### EXERCISE OBJECTIVE
Looking at the entries, how many lines hold the word "that"? State the number by itself.

Saved entries
○ ○ ○ ○ ○ ○ ○
import Literature.IUT.HodgeArakelov.LabelClassesOfCusps
import HarnessLib

/-!
# [IUTchII] Cor 2.4 (i), input (B): the closure statement `γ' ∈ Δ̂^±_{v□}` reduced to its finite levels

Mochizuki, *Inter-universal Teichmüller Theory II*, kurims manuscript (Dec. 2020), §2, Cor 2.4 (i), proof, p.70 l.−2 –
p.71 l.3: "Now, by applying the equivalence of [IUTchI], Corollary 2.3, (vi) [cf. also [CombGC], Proposition 1.2, (ii)], to
the various finite index open subgroups of `Δ^±_v`, it follows that `γ' ∈ Δ̂^±_{v□}` — where we use the notation "∧" to
denote the closure in `Δ̂^±_v`" [cite: Mochizuki2012, II Cor 2.4 (i) pp.70–71] (D-0012 claim key, status disputed;
PROOF-ONLY companion of abc-iut-L6-t1's `LabelClassesOfCusps` — no definition, nothing of the series asserted).

This is the binder `h23vi` of abc-iut-w4-d012's `cor24_i_of_inputs` / `cor24_i'_of_inputs` (GAP-LEDGER row G-w4d012-2:
"an ARGUMENT — cusp-vs-subgraph incidence of Cor 2.3 (vi) for EVERY finite étale cover of `X_v` pins `γ'` modulo every
open subgroup").  The printed sentence has two halves: (a) AT EACH FINITE LEVEL `i` (a finite index open subgroup, i.e. a
finite étale covering, with `U_i ⊆ Π̂^cor_v` the open subgroup acting trivially on the level-`i` dual graph), Cor 2.3 (vi)
for that covering gives "`γ' ∈ Δ^±_{v□} · U_i`" (the stabiliser of the level-`i` component of the inverse image of the
subgraph `□`); (b) PURE TOPOLOGY: the `U_i` shrink to `1` ("the various finite index open subgroups"), so an element lying
in `Δ^±_{v□} · U_i` for every `i` lies in the closure of `Δ^±_{v□}`.  Half (b) is kernel-checked here
(`mem_closure_of_forall_level`), and `h23vi_of_levelwise` packages it: `h23vi` follows from the LEVELWISE statements (a) —
each a HYPOTHESIS, the exact per-level target that the (not yet typed) "pass to an open subgroup" functoriality of
abc-iut-L5-t1's `StableCurveTemperedData` + [IUTchI] Cor 2.3 (vi) at that level must produce — for ANY family of subgroups
`U_i` shrinking to `1` (HYPOTHESIS `hbasis`; at the model: the open normal subgroups of the profinite `Π̂^cor_v`, or the
kernels of the actions on the level-`i` dual graphs).  Audit note N2 of abc-iut-w5-d121 on p412701.  HONEST FRAMING: a
deduction between typed statements; typed ≠ proved; nothing here bears on [IUTchIII] Cor 3.12.
-/

namespace Literature.IUT.HodgeArakelov

open Topology
open scoped Pointwise

universe u

/-- **IUTchII:Cor2.4(i)** (kurims p.71 l.1–3, topological half) In a topological group, let `U_i` (`i : ι`) be a family of
subgroups SHRINKING TO `1` (every neighbourhood of `1` contains some `U_i`; e.g. the open normal subgroups of a profinite
group such as `Π̂^cor_v`, "the various finite index open subgroups").  An element `x` that lies in `K · U_i` for every `i`
lies in the closure of the subgroup `K` ("it follows that `γ' ∈ Δ̂^±_{v□}` — the closure"). PROVED (no normality, openness,
compactness or separation is needed). [claim: Mochizuki2012, status: disputed] -/
theorem mem_closure_of_forall_level {G : Type*} [Group G] [TopologicalSpace G] [ContinuousMul G] {ι : Sort*}
    (U : ι → Subgroup G) (hbasis : ∀ V ∈ 𝓝 (1 : G), ∃ i, (U i : Set G) ⊆ V)
    (K : Subgroup G) {x : G} (hx : ∀ i, ∃ k ∈ K, k⁻¹ * x ∈ U i) :
    x ∈ closure (K : Set G) := by
  rw [mem_closure_iff_nhds]
  intro V hV
  -- `{u | x * u ∈ V}` is a neighbourhood of `1`
  have hU : {u : G | x * u ∈ V} ∈ 𝓝 (1 : G) := by
    have hc : Continuous fun u : G => x * u := continuous_const.mul continuous_id
    exact hc.continuousAt.preimage_mem_nhds (by simpa using hV)
  obtain ⟨i, hiU⟩ := hbasis _ hU
  obtain ⟨k, hk, hkx⟩ := hx i
  -- `x⁻¹ k = (k⁻¹ x)⁻¹ ∈ U_i`, so `k = x · (x⁻¹ k) ∈ V`
  have hn : x⁻¹ * k ∈ U i := by
    have := (U i).inv_mem hkx
    rwa [mul_inv_rev, inv_inv] at this
  refine ⟨k, ?_, hk⟩
  have hkV : x * (x⁻¹ * k) ∈ V := hiU hn
  rwa [mul_inv_cancel_left] at hkV

/-- **IUTchII:Cor2.4(i)** (kurims p.71 l.1–3, topological half, open-normal form) In a topological group whose open normal
subgroups form a basis of neighbourhoods of `1` [a profinite group], an element lying in `K · N` for every open normal
subgroup `N` lies in the closure of `K`. PROVED. [claim: Mochizuki2012, status: disputed] -/
theorem mem_closure_of_forall_openNormal {G : Type*} [Group G] [TopologicalSpace G] [ContinuousMul G]
    (hbasis : ∀ V ∈ 𝓝 (1 : G), ∃ N : Subgroup G, N.Normal ∧ IsOpen (N : Set G) ∧ (N : Set G) ⊆ V)
    (K : Subgroup G) {x : G}
    (hx : ∀ N : Subgroup G, N.Normal → IsOpen (N : Set G) → ∃ k ∈ K, k⁻¹ * x ∈ N) :
    x ∈ closure (K : Set G) :=
  mem_closure_of_forall_level
    (fun N : {N : Subgroup G // N.Normal ∧ IsOpen (N : Set G)} => (N : Subgroup G))
    (fun V hV => by
      obtain ⟨N, hN, hNo, hNV⟩ := hbasis V hV
      exact ⟨⟨N, hN, hNo⟩, hNV⟩)
    K fun N => hx N N.2.1 N.2.2

namespace PlusMinusTower

variable {S : BadPlaceSetting.{u}} {P : TopGroup.{u}} {T : TemperedCoverings S P} (W : PlusMinusTower T)

/-- **IUTchII:Cor2.4(i)** (kurims p.70 l.−2 – p.71 l.3) **The binder `h23vi` of `cor24_i_of_inputs` from its finite
levels.**  HYPOTHESES: a family of subgroups `U_i ⊆ Π̂^cor_v` shrinking to `1` (`hbasis`; at the model the kernels of the
actions on the level-`i` dual graphs / the open normal subgroups of the profinite `Π̂^cor_v`), and (a) `hlevel` — for every
level `i` and every `γ' ∈ Δ^±_v` with `I^{γ'} ⊆ Π^±_{v□}`: `γ' ∈ Δ^±_{v□} · U_i` (print: "[IUTchI], Corollary 2.3, (vi)
[cf. also [CombGC], Proposition 1.2, (ii)]" applied to the finite index open subgroup / finite étale covering of level
`i` — NOT proved here; it is the per-level statement the L5 side must supply, GAP-LEDGER G-w4d012-2).  CONCLUSION: for
`γ' ∈ Δ^±_v`, `I^{γ'} ⊆ Π^±_{v□} ⟹ γ' ∈` the closure of `Δ^±_{v□}` — VERBATIM `h23vi`.  PROVED (pure topology).
[claim: Mochizuki2012, status: disputed] -/
theorem h23vi_of_levelwise (H : Subgroup P) (I : Subgroup W.Corhat) {ι : Sort*} (U : ι → Subgroup W.Corhat)
    (hbasis : ∀ V ∈ 𝓝 (1 : W.Corhat), ∃ i, (U i : Set W.Corhat) ⊆ V)
    (hlevel : ∀ (i : ι) (γ' : W.Corhat), γ' ∈ W.piPM ⊓ W.aug.ker →
      I.map (MulAut.conj γ').toMonoidHom ≤ W.pmBox H → ∃ k ∈ W.deltaPmBox H, k⁻¹ * γ' ∈ U i) :
    ∀ γ' : W.Corhat, γ' ∈ W.piPM ⊓ W.aug.ker →
      I.map (MulAut.conj γ').toMonoidHom ≤ W.pmBox H → γ' ∈ closure (W.deltaPmBox H : Set W.Corhat) :=
  fun γ' hγ' hc =>
    mem_closure_of_forall_level U hbasis (W.deltaPmBox H) fun i => hlevel i γ' hγ' hc

/-- **IUTchII:Cor2.4(i)** (kurims p.71 l.1–3) The same with the levels indexed by the open normal subgroups of `Π̂^cor_v`
("the various finite index open subgroups"), assumed to form a basis of neighbourhoods of `1` (profiniteness of `Π̂^cor_v`).
PROVED. [claim: Mochizuki2012, status: disputed] -/
theorem h23vi_of_openNormal_levelwise (H : Subgroup P) (I : Subgroup W.Corhat)
    (hbasis : ∀ V ∈ 𝓝 (1 : W.Corhat), ∃ N : Subgroup W.Corhat, N.Normal ∧ IsOpen (N : Set W.Corhat) ∧
      (N : Set W.Corhat) ⊆ V)
    (hlevel : ∀ N : Subgroup W.Corhat, N.Normal → IsOpen (N : Set W.Corhat) →
      ∀ γ' : W.Corhat, γ' ∈ W.piPM ⊓ W.aug.ker → I.map (MulAut.conj γ').toMonoidHom ≤ W.pmBox H →
        ∃ k ∈ W.deltaPmBox H, k⁻¹ * γ' ∈ N) :
    ∀ γ' : W.Corhat, γ' ∈ W.piPM ⊓ W.aug.ker →
      I.map (MulAut.conj γ').toMonoidHom ≤ W.pmBox H → γ' ∈ closure (W.deltaPmBox H : Set W.Corhat) :=
  fun γ' hγ' hc =>
    mem_closure_of_forall_openNormal hbasis (W.deltaPmBox H) fun N hN hNo => hlevel N hN hNo γ' hγ' hc

end PlusMinusTower

end Literature.IUT.HodgeArakelov
import Summits.BirchSwinnertonDyer.Rank1Residual.P2.CongruentNumberPairsAtTwo
import HarnessLib

/-!
# Sub-lane «bsd-p2»: PAIRS `(E_n, 2)` CLOSED IN THE KERNEL — instances, even `n ∈ U_CN` with
# `s(n) = 0` (12 pairs; journal door of `P2/CongruentNumberPairsAtTwo.lean`)

HONEST FRAMING (sub-lane «bsd-p2», run/shared/lean/b2b/bsd-rank1-residual/p2/, verbatim in every
file): the target of record is the FULL Birch–Swinnerton-Dyer formula for EVERY analytic-rank `≤ 1`
`E/ℚ` at ALL primes INCLUDING `2`; the odd-prime class ledger is referee A's; the `2`-part is OPEN
(cells O1 = X5 ∖ CM and O12 = the CM corner) and under census by «bsd-p2». Census / instrument
output at `2` = EVIDENCE / conjecture items with held-out validation, NEVER a Literature fact;
certificates close PAIRS (one isogeny class, `p = 2`), never classes. This file asserts NO
arithmetic fact. For each even square-free `n` of the in-range congruent-number universe `U_CN`
(conductor `32n²`/`16n² < 5·10⁵`; p2-monsky-eng's `p2/monsky/eng/dry/step0-bypro/U_CN.tsv`) with
Monsky Selmer rank `s(n) = 0` (ibid. `U_CN.minor-certs.tsv` @1193270bf93bd68b, column `det_M = 1`;
12 rows of this parity), the kernel re-derives Monsky's matrix ENTRY BY ENTRY (`norm_num` on the
Jacobi symbols; the rows agree with monsky-eng's `matrix_rows(bits)` column, an independent
implementation), checks `det M = 1` by `decide`, and concludes `BSD(E_n, 2)` through the JOURNAL door
`bsdp_two_congruentNumberCurve_of_det_even` — modulo the named facts Monsky 1994, Burungale–Tian
2026 Thm 1.1, Deuring–Hecke, Burungale–Flach 2024 Cor 2, all as binders; the [PRE] door (Smith 2016
Cor 1.3, `…_of_det_even_smith`) closes the same pairs from the same determinant lemmas. Cells:
`coveredC8` (§3 of the door file) — pairs, not classes; the census word is the lead's (U-25). Nothing
booked; no mark moved. Unit `b2b-bsdres-p2-typer` GEN 3 (p2-lead T-25 / ME-6); NEW file. References:
[HeathBrown1994SelmerCongruentII] Appendix (Monsky); [BurungaleTian2026] Thm 1.1; [BurungaleFlach2024]
Cor 2; [Miller2011LMS] Def 1.1; HOME/p2/monsky/eng/dry/step0-bypro/U_CN.minor-certs.tsv.
-/

noncomputable section

open scoped Classical

open Matrix WeierstrassCurve Literature.NumberTheory.EllipticCurves
  Literature.NumberTheory.EllipticCurves.HeathBrown1994

set_option autoImplicit false

namespace Summit.BirchSwinnertonDyer.Rank1Residual.P2

/-- `n = 2`: `n ≡ 2 (mod 8)`, Cremona class of `E_{2}` = `64a1` (`N = 64`); Monsky's matrix (even case, `k = 0`) has rows `(empty)` and `det M = 1`, i.e. `s(2) = 0`. [cite: HeathBrown1994SelmerCongruentII, Appendix (Monsky), typescript p. 41 L20–L36] -/
theorem det_monskyMatrixEven_2 : (monskyMatrixEven (![] : Fin 0 → ℕ)).det = 1 := by decide

/-- **`BSD(E_{2}, 2)`** (`y² = x³ − 2²x`, class `64a1`), journal door: Monsky (`hM`) + Burungale–Tian (`hBT`) + Deuring–Hecke (`hH`) + Burungale–Flach (`hBF`); membership `s(2) = 0` by `det_monskyMatrixEven_2`. [cite: BurungaleTian2026, Thm. 1.1] [cite: BurungaleFlach2024, Cor. 2] [cite: Miller2011LMS, Def. 1.1] -/
theorem bsdp_two_congruentNumberCurve_2 (hM : monsky_card_selmerGroup_two_even)
    (hBT : burungaleTian_analyticRank_eq_zero_of_selmerCorank_eq_zero_of_hasCM)
    (hH : hasEntireLFunction_of_j_mem_maximalCMJInvariants)
    (hBF : bsdTriple_of_hasCM_of_L_one_ne_zero) : BSDp (congruentNumberCurve 2) 2 :=
  bsdp_two_congruentNumberCurve_of_det_even (![] : Fin 0 → ℕ) hM hBT hH hBF (fun i => i.elim0) (fun i => i.elim0)
    (Function.injective_of_subsingleton _) det_monskyMatrixEven_2 (by simp)

/-- `n = 10` = 2 · 5: `n ≡ 2 (mod 8)`, Cremona class of `E_{10}` = `1600o2` (`N = 1600`); Monsky's matrix (even case, `k = 1`) has rows `10;11` and `det M = 1`, i.e. `s(10) = 0`. [cite: HeathBrown1994SelmerCongruentII, Appendix (Monsky), typescript p. 41 L20–L36] -/
theorem det_monskyMatrixEven_10 : (monskyMatrixEven ![5]).det = 1 := by
  have e : monskyMatrixEven ![5] =
      Matrix.fromBlocks !![1] !![0] !![1] !![1] := by
    ext i j
    fin_cases i <;> fin_cases j <;>
      norm_num [monskyMatrixEven, legendreMatrix, legendreDiagonal, addLegendreSym,
        Matrix.fromBlocks, Finset.sum_erase_eq_sub, Fin.sum_univ_succ, Matrix.cons_val_succ,
        Matrix.cons_val_zero, CharTwo.two_eq_zero, three_eq_one_zmod_two]
  rw [e]; decide

/-- **`BSD(E_{10}, 2)`** (`y² = x³ − 10²x`, class `1600o2`), journal door: Monsky (`hM`) + Burungale–Tian (`hBT`) + Deuring–Hecke (`hH`) + Burungale–Flach (`hBF`); membership `s(10) = 0` by `det_monskyMatrixEven_10`. [cite: BurungaleTian2026, Thm. 1.1] [cite: BurungaleFlach2024, Cor. 2] [cite: Miller2011LMS, Def. 1.1] -/
theorem bsdp_two_congruentNumberCurve_10 (hM : monsky_card_selmerGroup_two_even)
    (hBT : burungaleTian_analyticRank_eq_zero_of_selmerCorank_eq_zero_of_hasCM)
    (hH : hasEntireLFunction_of_j_mem_maximalCMJInvariants)
    (hBF : bsdTriple_of_hasCM_of_L_one_ne_zero) : BSDp (congruentNumberCurve 10) 2 :=
  bsdp_two_congruentNumberCurve_of_det_even ![5] hM hBT hH hBF
    (by intro i; fin_cases i; norm_num) (by intro i; fin_cases i; decide) (by decide)
    det_monskyMatrixEven_10 (by simp)

/-- `n = 26` = 2 · 13: `n ≡ 2 (mod 8)`, Cremona class of `E_{26}` = `10816bb2` (`N = 10816`); Monsky's matrix (even case, `k = 1`) has rows `10;11` and `det M = 1`, i.e. `s(26) = 0`. [cite: HeathBrown1994SelmerCongruentII, Appendix (Monsky), typescript p. 41 L20–L36] -/
theorem det_monskyMatrixEven_26 : (monskyMatrixEven ![13]).det = 1 := by
  have e : monskyMatrixEven ![13] =
      Matrix.fromBlocks !![1] !![0] !![1] !![1] := by
    ext i j
    fin_cases i <;> fin_cases j <;>
      norm_num [monskyMatrixEven, legendreMatrix, legendreDiagonal, addLegendreSym,
        Matrix.fromBlocks, Finset.sum_erase_eq_sub, Fin.sum_univ_succ, Matrix.cons_val_succ,
        Matrix.cons_val_zero, CharTwo.two_eq_zero, three_eq_one_zmod_two]
  rw [e]; decide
○ ○ ○ ○ ○ ○ ○
### FINAL ANSWER
6